WHAT YOU SHOULD DO: Write out the following listing's lines from the one with "have bWo := odd_tail_box" to the one with "intro t; simp", exactly, with both included and no others.
EXTRACTED RECORDS Start Marker
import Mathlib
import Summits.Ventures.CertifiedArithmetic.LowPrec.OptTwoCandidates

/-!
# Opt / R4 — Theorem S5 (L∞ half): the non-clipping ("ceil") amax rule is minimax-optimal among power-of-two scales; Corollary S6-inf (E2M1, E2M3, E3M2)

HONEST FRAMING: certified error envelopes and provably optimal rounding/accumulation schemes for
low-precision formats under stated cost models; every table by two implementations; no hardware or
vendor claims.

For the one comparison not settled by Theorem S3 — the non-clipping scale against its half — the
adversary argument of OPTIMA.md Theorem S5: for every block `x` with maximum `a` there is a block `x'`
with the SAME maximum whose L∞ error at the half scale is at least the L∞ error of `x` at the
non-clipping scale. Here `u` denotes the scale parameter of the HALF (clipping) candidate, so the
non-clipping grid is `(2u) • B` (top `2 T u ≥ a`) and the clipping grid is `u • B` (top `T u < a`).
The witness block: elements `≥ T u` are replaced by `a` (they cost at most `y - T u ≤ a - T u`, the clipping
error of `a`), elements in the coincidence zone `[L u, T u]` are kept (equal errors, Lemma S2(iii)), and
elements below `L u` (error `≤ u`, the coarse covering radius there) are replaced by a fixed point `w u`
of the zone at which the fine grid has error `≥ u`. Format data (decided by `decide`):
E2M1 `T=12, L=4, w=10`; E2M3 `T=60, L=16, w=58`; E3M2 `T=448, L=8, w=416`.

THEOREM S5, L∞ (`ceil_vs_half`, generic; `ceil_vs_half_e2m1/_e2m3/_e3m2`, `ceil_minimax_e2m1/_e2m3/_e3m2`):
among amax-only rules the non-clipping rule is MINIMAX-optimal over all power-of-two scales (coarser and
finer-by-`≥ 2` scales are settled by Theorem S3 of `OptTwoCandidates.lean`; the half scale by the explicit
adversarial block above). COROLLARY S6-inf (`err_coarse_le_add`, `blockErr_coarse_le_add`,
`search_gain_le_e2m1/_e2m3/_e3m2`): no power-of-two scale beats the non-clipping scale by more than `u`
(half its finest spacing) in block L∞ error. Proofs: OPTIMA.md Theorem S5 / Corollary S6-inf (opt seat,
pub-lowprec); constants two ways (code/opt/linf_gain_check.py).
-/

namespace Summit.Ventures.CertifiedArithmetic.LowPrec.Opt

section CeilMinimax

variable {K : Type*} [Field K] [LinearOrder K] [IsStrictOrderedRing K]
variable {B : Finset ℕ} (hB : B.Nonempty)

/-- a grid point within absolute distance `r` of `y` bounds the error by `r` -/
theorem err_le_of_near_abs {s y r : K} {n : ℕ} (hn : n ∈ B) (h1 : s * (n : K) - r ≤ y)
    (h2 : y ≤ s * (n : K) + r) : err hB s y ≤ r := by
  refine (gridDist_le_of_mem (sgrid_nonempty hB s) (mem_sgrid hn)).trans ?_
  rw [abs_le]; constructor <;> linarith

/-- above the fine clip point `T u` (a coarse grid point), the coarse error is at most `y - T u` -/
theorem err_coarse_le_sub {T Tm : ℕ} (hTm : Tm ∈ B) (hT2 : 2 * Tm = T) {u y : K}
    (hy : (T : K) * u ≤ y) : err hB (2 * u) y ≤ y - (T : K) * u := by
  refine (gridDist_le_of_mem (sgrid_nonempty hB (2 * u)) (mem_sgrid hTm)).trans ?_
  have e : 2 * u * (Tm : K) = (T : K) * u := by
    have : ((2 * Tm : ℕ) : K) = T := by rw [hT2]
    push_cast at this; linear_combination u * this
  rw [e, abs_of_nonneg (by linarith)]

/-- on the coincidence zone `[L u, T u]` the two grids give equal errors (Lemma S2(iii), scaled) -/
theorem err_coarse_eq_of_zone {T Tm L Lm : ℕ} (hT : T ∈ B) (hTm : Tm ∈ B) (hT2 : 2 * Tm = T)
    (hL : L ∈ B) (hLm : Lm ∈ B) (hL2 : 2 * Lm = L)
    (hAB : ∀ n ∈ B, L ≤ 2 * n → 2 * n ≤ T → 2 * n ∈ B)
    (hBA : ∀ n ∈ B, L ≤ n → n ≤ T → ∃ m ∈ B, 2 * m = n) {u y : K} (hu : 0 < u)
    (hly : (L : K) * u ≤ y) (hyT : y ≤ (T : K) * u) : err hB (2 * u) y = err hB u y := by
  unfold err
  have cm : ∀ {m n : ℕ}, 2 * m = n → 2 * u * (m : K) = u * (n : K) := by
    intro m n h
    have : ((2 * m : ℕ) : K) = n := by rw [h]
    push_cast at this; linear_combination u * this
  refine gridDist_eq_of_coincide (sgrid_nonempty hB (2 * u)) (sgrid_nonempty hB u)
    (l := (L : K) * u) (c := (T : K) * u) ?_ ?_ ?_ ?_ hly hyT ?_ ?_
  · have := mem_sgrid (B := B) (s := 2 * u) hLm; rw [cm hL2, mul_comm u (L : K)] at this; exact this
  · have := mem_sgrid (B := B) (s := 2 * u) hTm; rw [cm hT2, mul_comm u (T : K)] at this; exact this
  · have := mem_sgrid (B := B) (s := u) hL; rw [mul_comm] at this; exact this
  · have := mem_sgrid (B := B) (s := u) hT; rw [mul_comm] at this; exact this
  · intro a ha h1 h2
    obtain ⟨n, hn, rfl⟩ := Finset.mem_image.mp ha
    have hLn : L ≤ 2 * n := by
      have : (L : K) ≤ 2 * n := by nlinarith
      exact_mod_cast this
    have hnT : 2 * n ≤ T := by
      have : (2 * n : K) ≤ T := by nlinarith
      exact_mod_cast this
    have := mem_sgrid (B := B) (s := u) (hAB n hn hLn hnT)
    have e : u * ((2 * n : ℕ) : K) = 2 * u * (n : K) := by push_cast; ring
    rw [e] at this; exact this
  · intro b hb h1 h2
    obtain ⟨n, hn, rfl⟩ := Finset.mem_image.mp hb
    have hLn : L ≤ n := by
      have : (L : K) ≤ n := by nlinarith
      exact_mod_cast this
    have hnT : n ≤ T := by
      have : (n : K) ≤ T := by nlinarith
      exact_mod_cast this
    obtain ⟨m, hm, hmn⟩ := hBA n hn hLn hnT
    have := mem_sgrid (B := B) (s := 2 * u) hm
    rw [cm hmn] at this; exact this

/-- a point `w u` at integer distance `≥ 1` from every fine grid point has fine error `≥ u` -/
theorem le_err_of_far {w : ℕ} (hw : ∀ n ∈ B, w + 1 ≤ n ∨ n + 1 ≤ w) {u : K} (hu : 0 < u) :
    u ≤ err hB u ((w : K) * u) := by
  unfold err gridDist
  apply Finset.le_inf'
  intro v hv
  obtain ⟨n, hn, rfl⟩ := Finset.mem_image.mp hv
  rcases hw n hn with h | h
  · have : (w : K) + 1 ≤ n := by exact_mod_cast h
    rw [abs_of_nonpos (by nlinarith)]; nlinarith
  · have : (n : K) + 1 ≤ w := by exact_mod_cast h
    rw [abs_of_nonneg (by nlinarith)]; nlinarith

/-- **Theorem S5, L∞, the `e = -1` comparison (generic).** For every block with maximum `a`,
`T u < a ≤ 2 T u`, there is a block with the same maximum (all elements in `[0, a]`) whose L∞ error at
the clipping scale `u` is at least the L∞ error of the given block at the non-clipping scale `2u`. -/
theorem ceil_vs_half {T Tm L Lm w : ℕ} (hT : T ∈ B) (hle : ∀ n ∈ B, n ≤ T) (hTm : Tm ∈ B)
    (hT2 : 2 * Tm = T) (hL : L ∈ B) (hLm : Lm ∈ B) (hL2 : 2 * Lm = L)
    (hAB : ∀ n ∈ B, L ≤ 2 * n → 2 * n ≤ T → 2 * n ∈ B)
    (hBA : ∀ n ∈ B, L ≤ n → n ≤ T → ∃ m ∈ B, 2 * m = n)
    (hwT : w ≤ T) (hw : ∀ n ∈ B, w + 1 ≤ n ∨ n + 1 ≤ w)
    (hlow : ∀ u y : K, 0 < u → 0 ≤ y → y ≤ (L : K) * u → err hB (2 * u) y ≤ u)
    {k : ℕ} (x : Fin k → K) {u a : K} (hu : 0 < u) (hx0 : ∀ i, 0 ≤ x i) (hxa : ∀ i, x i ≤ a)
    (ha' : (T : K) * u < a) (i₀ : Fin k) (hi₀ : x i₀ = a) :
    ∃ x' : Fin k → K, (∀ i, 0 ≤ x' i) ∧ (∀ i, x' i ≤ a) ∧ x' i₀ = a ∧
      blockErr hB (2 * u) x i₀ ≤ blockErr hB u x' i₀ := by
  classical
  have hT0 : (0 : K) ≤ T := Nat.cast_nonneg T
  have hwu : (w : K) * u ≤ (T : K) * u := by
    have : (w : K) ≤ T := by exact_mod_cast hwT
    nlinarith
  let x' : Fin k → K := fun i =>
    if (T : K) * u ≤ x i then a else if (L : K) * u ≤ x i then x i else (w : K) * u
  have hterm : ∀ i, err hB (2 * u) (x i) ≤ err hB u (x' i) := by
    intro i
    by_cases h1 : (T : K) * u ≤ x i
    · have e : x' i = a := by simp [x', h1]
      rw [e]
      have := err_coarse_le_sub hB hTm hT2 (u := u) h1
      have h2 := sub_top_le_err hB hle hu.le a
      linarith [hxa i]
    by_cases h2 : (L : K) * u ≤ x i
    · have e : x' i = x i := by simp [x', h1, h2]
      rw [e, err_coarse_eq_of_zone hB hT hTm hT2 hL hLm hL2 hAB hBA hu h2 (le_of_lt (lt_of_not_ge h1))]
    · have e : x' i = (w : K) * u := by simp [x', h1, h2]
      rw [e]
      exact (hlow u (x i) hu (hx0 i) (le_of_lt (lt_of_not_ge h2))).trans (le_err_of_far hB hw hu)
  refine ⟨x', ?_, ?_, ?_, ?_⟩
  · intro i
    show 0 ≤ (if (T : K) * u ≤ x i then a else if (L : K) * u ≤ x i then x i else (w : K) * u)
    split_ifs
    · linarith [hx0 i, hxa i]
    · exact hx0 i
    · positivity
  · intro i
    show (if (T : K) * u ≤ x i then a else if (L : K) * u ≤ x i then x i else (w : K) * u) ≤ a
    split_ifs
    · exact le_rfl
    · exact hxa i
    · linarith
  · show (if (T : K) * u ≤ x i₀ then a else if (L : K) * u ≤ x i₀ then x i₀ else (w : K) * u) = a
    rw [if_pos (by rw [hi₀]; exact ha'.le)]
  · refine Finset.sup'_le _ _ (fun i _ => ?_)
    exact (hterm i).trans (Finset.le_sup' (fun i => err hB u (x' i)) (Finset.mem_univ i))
EXTRACTED RECORDS End Marker
EXTRACTED RECORDS Start Marker
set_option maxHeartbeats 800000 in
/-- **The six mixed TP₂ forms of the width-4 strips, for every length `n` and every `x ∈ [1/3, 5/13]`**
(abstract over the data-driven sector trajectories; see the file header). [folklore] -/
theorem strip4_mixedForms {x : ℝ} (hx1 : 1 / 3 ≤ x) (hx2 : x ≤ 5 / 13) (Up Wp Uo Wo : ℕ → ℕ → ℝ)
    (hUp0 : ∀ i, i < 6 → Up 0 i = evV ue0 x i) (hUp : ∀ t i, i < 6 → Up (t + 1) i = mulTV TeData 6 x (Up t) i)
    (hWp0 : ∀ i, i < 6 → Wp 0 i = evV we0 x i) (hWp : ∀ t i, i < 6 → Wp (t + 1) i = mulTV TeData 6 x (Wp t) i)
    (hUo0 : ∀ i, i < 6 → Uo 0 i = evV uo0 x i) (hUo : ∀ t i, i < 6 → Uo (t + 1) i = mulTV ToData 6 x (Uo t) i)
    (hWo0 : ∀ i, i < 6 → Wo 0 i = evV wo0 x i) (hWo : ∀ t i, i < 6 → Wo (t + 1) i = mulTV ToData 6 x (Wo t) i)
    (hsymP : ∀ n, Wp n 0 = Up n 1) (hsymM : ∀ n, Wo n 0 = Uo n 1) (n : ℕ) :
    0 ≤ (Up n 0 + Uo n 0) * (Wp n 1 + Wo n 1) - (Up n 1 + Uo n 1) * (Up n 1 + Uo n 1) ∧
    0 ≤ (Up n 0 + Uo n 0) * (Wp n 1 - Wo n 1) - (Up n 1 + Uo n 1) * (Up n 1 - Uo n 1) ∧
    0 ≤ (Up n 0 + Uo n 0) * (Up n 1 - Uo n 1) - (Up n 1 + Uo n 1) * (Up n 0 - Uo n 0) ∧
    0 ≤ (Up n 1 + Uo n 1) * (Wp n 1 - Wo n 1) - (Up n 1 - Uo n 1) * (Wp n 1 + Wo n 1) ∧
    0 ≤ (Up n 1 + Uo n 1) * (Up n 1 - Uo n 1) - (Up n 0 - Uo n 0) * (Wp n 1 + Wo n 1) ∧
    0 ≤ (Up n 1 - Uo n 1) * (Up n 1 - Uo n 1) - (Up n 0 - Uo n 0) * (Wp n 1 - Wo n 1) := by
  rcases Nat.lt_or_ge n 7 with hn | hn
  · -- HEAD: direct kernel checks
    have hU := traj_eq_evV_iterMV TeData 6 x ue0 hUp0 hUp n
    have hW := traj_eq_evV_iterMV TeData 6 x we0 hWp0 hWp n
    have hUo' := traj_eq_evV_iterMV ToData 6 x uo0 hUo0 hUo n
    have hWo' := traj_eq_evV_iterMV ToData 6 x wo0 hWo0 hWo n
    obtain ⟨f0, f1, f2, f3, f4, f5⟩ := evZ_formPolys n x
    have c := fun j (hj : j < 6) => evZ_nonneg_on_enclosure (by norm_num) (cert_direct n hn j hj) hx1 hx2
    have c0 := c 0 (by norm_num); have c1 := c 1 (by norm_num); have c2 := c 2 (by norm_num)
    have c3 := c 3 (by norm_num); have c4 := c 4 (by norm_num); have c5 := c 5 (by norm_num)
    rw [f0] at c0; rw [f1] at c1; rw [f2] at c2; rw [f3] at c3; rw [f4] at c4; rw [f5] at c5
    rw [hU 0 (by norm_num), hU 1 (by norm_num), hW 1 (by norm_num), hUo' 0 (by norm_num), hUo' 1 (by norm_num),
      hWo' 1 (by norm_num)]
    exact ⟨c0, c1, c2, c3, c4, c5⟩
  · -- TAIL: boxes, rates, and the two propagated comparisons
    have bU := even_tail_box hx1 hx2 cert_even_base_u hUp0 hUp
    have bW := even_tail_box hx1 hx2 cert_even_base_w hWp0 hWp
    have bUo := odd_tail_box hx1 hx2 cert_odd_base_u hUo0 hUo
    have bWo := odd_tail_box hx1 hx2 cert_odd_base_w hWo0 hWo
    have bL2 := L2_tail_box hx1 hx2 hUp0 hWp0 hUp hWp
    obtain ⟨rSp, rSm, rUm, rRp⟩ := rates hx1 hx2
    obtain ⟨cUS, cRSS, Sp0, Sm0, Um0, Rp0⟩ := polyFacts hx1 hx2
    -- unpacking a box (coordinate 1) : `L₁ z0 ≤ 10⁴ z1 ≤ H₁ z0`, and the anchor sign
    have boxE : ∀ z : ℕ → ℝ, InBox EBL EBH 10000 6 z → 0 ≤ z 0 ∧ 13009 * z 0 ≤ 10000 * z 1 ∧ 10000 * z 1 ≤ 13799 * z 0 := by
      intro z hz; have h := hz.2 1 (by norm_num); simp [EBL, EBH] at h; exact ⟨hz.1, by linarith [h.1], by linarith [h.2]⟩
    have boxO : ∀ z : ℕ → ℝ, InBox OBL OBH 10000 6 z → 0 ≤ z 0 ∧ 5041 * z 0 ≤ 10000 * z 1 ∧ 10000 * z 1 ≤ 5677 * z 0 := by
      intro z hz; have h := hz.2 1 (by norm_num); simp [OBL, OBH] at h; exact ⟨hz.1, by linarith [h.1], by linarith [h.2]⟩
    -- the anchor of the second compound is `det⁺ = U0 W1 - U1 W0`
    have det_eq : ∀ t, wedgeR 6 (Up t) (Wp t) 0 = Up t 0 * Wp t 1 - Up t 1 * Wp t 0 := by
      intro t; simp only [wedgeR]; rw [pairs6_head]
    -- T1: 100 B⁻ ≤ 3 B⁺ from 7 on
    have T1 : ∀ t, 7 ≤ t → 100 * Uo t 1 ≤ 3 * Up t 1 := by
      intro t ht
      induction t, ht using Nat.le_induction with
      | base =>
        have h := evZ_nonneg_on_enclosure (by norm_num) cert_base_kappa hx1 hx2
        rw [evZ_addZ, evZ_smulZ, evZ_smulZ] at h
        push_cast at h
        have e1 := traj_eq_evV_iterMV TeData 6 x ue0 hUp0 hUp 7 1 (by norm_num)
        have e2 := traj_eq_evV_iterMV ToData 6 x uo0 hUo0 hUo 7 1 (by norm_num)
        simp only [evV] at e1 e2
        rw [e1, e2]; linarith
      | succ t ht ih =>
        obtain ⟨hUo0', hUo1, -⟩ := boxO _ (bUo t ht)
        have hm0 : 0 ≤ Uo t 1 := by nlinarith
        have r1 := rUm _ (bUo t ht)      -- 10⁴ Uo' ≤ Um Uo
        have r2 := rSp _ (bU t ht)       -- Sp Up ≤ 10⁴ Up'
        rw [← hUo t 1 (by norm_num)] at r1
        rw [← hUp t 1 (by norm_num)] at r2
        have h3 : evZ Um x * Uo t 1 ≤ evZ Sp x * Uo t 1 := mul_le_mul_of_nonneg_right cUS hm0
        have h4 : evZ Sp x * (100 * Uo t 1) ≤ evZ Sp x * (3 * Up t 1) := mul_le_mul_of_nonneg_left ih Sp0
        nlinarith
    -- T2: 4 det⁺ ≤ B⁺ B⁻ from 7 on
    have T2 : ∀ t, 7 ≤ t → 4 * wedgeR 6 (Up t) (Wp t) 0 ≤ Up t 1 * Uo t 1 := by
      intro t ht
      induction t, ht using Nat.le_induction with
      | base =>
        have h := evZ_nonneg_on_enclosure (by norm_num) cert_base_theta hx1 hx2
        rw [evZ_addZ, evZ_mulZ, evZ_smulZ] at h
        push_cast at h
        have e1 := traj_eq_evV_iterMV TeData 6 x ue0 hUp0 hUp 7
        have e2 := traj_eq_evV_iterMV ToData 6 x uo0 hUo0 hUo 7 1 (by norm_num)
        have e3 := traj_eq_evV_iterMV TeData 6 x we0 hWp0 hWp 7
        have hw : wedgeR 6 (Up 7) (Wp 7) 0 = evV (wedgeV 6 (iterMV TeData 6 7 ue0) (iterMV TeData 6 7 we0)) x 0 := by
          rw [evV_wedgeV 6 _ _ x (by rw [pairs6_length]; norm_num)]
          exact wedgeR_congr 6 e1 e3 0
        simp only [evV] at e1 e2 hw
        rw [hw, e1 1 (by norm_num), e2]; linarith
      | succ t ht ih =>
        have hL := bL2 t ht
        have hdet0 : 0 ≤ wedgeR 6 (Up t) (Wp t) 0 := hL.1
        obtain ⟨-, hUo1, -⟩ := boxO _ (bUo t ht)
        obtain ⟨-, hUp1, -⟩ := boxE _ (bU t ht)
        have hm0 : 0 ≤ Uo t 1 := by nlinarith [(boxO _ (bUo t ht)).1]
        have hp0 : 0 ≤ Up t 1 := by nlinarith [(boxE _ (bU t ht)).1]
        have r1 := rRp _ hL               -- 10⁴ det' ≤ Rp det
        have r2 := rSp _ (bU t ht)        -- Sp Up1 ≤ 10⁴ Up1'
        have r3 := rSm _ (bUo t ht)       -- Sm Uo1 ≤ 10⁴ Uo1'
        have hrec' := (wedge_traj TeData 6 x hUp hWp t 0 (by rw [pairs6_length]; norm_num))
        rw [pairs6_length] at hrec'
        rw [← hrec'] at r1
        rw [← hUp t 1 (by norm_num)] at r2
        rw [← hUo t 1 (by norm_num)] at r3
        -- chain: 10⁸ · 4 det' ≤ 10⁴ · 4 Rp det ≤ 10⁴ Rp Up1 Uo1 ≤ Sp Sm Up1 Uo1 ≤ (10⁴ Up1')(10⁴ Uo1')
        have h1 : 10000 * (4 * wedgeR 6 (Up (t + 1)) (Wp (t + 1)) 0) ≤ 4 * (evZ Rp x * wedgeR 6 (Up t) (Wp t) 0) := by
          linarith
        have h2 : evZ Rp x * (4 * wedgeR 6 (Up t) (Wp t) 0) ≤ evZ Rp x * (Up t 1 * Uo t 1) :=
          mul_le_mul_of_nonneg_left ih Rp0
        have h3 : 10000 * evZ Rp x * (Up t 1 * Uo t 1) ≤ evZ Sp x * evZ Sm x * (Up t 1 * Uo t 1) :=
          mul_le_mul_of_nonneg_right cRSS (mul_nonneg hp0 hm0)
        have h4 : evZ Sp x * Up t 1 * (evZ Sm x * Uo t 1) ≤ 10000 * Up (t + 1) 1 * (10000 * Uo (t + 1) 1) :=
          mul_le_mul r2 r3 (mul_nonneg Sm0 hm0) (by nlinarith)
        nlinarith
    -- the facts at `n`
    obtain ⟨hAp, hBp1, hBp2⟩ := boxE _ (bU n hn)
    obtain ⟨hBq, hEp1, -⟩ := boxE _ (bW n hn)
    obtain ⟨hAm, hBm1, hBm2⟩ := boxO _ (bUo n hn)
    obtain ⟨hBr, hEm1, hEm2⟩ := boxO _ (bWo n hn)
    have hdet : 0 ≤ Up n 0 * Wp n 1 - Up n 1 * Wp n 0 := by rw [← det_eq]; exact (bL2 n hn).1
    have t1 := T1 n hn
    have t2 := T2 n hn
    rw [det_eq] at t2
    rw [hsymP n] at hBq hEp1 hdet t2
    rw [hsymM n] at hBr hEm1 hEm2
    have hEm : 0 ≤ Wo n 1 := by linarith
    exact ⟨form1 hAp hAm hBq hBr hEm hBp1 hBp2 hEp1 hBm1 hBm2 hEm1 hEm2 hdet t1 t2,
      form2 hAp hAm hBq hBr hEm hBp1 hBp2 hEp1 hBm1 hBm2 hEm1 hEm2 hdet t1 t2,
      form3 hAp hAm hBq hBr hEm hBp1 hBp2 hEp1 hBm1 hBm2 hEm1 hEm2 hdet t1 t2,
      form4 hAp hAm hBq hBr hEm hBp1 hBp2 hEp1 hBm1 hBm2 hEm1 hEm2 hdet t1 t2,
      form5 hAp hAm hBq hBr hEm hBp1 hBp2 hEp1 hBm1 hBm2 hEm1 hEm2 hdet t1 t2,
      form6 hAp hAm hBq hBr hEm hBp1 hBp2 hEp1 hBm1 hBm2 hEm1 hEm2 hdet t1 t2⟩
EXTRACTED RECORDS End Marker
TASK ANSWER:
    have bWo := odd_tail_box hx1 hx2 cert_odd_base_w hWo0 hWo
    have bL2 := L2_tail_box hx1 hx2 hUp0 hWp0 hUp hWp
    obtain ⟨rSp, rSm, rUm, rRp⟩ := rates hx1 hx2
    obtain ⟨cUS, cRSS, Sp0, Sm0, Um0, Rp0⟩ := polyFacts hx1 hx2
    -- unpacking a box (coordinate 1) : `L₁ z0 ≤ 10⁴ z1 ≤ H₁ z0`, and the anchor sign
    have boxE : ∀ z : ℕ → ℝ, InBox EBL EBH 10000 6 z → 0 ≤ z 0 ∧ 13009 * z 0 ≤ 10000 * z 1 ∧ 10000 * z 1 ≤ 13799 * z 0 := by
      intro z hz; have h := hz.2 1 (by norm_num); simp [EBL, EBH] at h; exact ⟨hz.1, by linarith [h.1], by linarith [h.2]⟩
    have boxO : ∀ z : ℕ → ℝ, InBox OBL OBH 10000 6 z → 0 ≤ z 0 ∧ 5041 * z 0 ≤ 10000 * z 1 ∧ 10000 * z 1 ≤ 5677 * z 0 := by
      intro z hz; have h := hz.2 1 (by norm_num); simp [OBL, OBH] at h; exact ⟨hz.1, by linarith [h.1], by linarith [h.2]⟩
    -- the anchor of the second compound is `det⁺ = U0 W1 - U1 W0`
    have det_eq : ∀ t, wedgeR 6 (Up t) (Wp t) 0 = Up t 0 * Wp t 1 - Up t 1 * Wp t 0 := by
      intro t; simp only [wedgeR]; rw [pairs6_head]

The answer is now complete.